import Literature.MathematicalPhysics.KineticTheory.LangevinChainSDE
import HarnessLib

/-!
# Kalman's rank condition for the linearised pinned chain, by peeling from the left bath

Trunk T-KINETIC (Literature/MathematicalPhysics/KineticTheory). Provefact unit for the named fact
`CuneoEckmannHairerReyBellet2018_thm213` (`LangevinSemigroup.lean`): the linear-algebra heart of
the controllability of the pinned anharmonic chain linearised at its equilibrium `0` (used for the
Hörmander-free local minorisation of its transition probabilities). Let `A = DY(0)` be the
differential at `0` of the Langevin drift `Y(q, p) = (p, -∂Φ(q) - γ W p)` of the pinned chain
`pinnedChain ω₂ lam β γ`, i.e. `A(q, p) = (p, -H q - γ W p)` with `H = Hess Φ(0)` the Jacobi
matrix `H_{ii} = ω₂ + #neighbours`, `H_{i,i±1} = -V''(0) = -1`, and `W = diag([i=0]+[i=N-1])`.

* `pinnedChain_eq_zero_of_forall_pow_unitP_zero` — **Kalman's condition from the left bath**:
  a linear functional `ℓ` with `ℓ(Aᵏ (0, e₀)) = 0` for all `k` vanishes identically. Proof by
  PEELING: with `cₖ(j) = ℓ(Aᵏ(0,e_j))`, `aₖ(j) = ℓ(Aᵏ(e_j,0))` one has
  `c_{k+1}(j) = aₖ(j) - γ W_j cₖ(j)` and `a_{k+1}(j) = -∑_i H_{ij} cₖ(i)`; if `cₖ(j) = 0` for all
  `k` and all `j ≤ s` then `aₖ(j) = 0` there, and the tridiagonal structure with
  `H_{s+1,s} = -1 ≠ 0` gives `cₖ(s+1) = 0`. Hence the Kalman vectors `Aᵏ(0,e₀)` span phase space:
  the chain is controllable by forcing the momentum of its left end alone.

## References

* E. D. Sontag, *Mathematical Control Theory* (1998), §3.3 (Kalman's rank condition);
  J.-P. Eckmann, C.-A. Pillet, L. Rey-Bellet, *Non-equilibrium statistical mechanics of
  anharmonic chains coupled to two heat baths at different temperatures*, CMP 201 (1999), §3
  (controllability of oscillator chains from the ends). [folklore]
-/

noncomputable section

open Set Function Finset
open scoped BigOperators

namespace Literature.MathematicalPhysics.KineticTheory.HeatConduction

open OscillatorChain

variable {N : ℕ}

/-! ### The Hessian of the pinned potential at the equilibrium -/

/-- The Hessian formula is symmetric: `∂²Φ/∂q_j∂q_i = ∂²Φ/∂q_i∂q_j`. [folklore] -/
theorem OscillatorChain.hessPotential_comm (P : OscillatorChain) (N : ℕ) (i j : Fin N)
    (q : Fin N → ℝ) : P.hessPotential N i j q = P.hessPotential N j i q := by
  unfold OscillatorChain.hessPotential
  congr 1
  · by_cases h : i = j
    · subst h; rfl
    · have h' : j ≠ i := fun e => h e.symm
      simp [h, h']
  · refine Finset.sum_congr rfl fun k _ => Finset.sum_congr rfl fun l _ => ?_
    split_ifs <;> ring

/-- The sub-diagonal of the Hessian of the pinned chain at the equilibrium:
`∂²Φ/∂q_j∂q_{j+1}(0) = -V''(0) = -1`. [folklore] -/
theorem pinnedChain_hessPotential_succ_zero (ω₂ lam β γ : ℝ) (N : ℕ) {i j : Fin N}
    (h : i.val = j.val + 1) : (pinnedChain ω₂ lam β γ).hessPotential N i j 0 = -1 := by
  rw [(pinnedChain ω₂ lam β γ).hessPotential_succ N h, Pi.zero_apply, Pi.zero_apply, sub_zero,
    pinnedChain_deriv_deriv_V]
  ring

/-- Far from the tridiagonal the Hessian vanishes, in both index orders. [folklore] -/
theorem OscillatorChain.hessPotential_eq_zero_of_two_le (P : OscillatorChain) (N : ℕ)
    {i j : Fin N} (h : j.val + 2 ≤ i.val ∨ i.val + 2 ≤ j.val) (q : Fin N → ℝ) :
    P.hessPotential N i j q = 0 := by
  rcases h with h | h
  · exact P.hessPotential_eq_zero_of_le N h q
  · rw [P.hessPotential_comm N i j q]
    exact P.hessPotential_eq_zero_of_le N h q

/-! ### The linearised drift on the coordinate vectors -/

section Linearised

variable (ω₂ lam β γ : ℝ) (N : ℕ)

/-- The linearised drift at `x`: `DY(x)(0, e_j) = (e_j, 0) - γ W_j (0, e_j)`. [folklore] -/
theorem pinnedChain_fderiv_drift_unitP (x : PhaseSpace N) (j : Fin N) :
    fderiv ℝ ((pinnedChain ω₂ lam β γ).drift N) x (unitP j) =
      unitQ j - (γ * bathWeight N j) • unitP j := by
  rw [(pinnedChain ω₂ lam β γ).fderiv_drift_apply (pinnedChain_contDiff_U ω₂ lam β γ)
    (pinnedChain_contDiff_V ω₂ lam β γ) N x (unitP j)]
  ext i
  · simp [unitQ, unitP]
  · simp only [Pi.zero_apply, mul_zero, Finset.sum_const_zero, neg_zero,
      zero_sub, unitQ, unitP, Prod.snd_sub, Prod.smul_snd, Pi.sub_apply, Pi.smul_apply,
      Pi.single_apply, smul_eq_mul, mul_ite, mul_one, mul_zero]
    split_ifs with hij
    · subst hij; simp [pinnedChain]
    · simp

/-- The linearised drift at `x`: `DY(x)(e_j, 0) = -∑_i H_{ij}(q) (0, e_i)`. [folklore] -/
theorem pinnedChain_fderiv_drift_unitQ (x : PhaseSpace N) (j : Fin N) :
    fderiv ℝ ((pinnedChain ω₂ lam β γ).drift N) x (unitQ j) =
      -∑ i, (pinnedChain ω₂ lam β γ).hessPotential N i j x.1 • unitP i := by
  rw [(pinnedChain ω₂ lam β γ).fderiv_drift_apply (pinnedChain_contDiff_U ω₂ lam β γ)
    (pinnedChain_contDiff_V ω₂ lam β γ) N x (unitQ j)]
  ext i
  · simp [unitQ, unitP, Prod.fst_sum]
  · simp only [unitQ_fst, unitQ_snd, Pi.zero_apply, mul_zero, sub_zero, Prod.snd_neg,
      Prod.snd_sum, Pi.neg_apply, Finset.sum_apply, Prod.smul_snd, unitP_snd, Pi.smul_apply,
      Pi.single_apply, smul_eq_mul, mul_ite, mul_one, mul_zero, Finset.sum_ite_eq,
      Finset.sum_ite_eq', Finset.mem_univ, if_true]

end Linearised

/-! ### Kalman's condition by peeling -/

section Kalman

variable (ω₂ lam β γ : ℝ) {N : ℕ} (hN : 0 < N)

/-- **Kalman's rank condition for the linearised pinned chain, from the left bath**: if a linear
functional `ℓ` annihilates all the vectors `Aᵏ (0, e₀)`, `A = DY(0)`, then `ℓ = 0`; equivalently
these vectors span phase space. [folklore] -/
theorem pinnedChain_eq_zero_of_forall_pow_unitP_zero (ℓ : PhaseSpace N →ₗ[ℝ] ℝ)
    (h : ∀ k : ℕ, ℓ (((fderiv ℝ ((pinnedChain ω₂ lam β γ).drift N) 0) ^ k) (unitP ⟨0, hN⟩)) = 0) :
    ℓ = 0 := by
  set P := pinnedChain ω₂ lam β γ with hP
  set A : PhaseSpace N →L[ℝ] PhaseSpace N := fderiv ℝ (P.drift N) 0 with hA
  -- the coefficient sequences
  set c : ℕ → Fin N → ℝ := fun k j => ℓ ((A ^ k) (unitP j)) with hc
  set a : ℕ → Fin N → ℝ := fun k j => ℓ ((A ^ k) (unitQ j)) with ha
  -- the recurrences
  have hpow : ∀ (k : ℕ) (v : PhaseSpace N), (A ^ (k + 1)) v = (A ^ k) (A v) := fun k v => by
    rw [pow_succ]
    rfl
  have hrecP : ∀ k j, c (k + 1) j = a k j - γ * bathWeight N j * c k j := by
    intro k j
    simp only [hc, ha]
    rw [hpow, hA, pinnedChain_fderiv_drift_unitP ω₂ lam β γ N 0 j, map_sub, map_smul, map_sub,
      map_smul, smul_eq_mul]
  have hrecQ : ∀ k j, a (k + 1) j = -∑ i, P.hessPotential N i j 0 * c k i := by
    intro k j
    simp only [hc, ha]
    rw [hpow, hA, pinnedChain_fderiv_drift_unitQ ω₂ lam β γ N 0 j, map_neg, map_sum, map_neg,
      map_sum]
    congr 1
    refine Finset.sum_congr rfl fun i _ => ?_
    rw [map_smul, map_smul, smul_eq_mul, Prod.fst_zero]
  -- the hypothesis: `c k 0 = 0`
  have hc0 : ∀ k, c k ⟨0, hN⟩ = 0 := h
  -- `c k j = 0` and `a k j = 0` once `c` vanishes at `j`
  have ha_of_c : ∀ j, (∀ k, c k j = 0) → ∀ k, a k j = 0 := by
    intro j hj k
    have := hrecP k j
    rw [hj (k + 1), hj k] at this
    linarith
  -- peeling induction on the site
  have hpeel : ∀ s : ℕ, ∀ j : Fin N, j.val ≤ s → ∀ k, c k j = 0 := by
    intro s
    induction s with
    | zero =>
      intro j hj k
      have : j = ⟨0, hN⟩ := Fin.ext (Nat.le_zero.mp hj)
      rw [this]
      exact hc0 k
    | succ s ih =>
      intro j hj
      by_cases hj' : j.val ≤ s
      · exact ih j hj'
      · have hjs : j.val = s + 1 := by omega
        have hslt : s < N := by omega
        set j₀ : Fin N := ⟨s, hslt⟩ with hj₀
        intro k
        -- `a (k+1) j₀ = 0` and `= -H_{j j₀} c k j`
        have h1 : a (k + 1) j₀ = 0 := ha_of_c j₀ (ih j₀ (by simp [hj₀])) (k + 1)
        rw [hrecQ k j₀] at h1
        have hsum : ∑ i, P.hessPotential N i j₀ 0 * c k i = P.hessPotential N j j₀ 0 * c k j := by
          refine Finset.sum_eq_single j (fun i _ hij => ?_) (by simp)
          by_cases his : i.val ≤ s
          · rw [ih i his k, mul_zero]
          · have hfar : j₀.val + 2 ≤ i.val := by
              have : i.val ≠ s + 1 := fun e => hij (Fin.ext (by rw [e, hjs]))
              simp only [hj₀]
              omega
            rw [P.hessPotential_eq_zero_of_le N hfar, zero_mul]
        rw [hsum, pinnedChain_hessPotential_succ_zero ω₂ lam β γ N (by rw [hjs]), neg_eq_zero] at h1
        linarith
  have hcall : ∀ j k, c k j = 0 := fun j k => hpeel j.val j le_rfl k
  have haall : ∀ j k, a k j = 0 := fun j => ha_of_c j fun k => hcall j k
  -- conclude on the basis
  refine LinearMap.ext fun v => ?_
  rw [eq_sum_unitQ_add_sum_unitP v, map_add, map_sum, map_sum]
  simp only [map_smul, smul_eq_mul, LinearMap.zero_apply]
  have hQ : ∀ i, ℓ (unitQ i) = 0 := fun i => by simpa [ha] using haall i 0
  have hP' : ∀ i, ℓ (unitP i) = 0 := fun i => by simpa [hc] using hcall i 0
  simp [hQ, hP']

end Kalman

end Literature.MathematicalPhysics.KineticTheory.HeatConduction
---*---
▶ What is needed
All that is wanted is the stretch of lines above from the one containing "have h1 : a" through the one containing "his k, mul_zero]", duplicated exactly.

▶ Result for this exercise
        have h1 : a (k + 1) j₀ = 0 := ha_of_c j₀ (ih j₀ (by simp [hj₀])) (k + 1)
        rw [hrecQ k j₀] at h1
        have hsum : ∑ i, P.hessPotential N i j₀ 0 * c k i = P.hessPotential N j j₀ 0 * c k j := by
          refine Finset.sum_eq_single j (fun i _ hij => ?_) (by simp)
          by_cases his : i.val ≤ s
          · rw [ih i his k, mul_zero]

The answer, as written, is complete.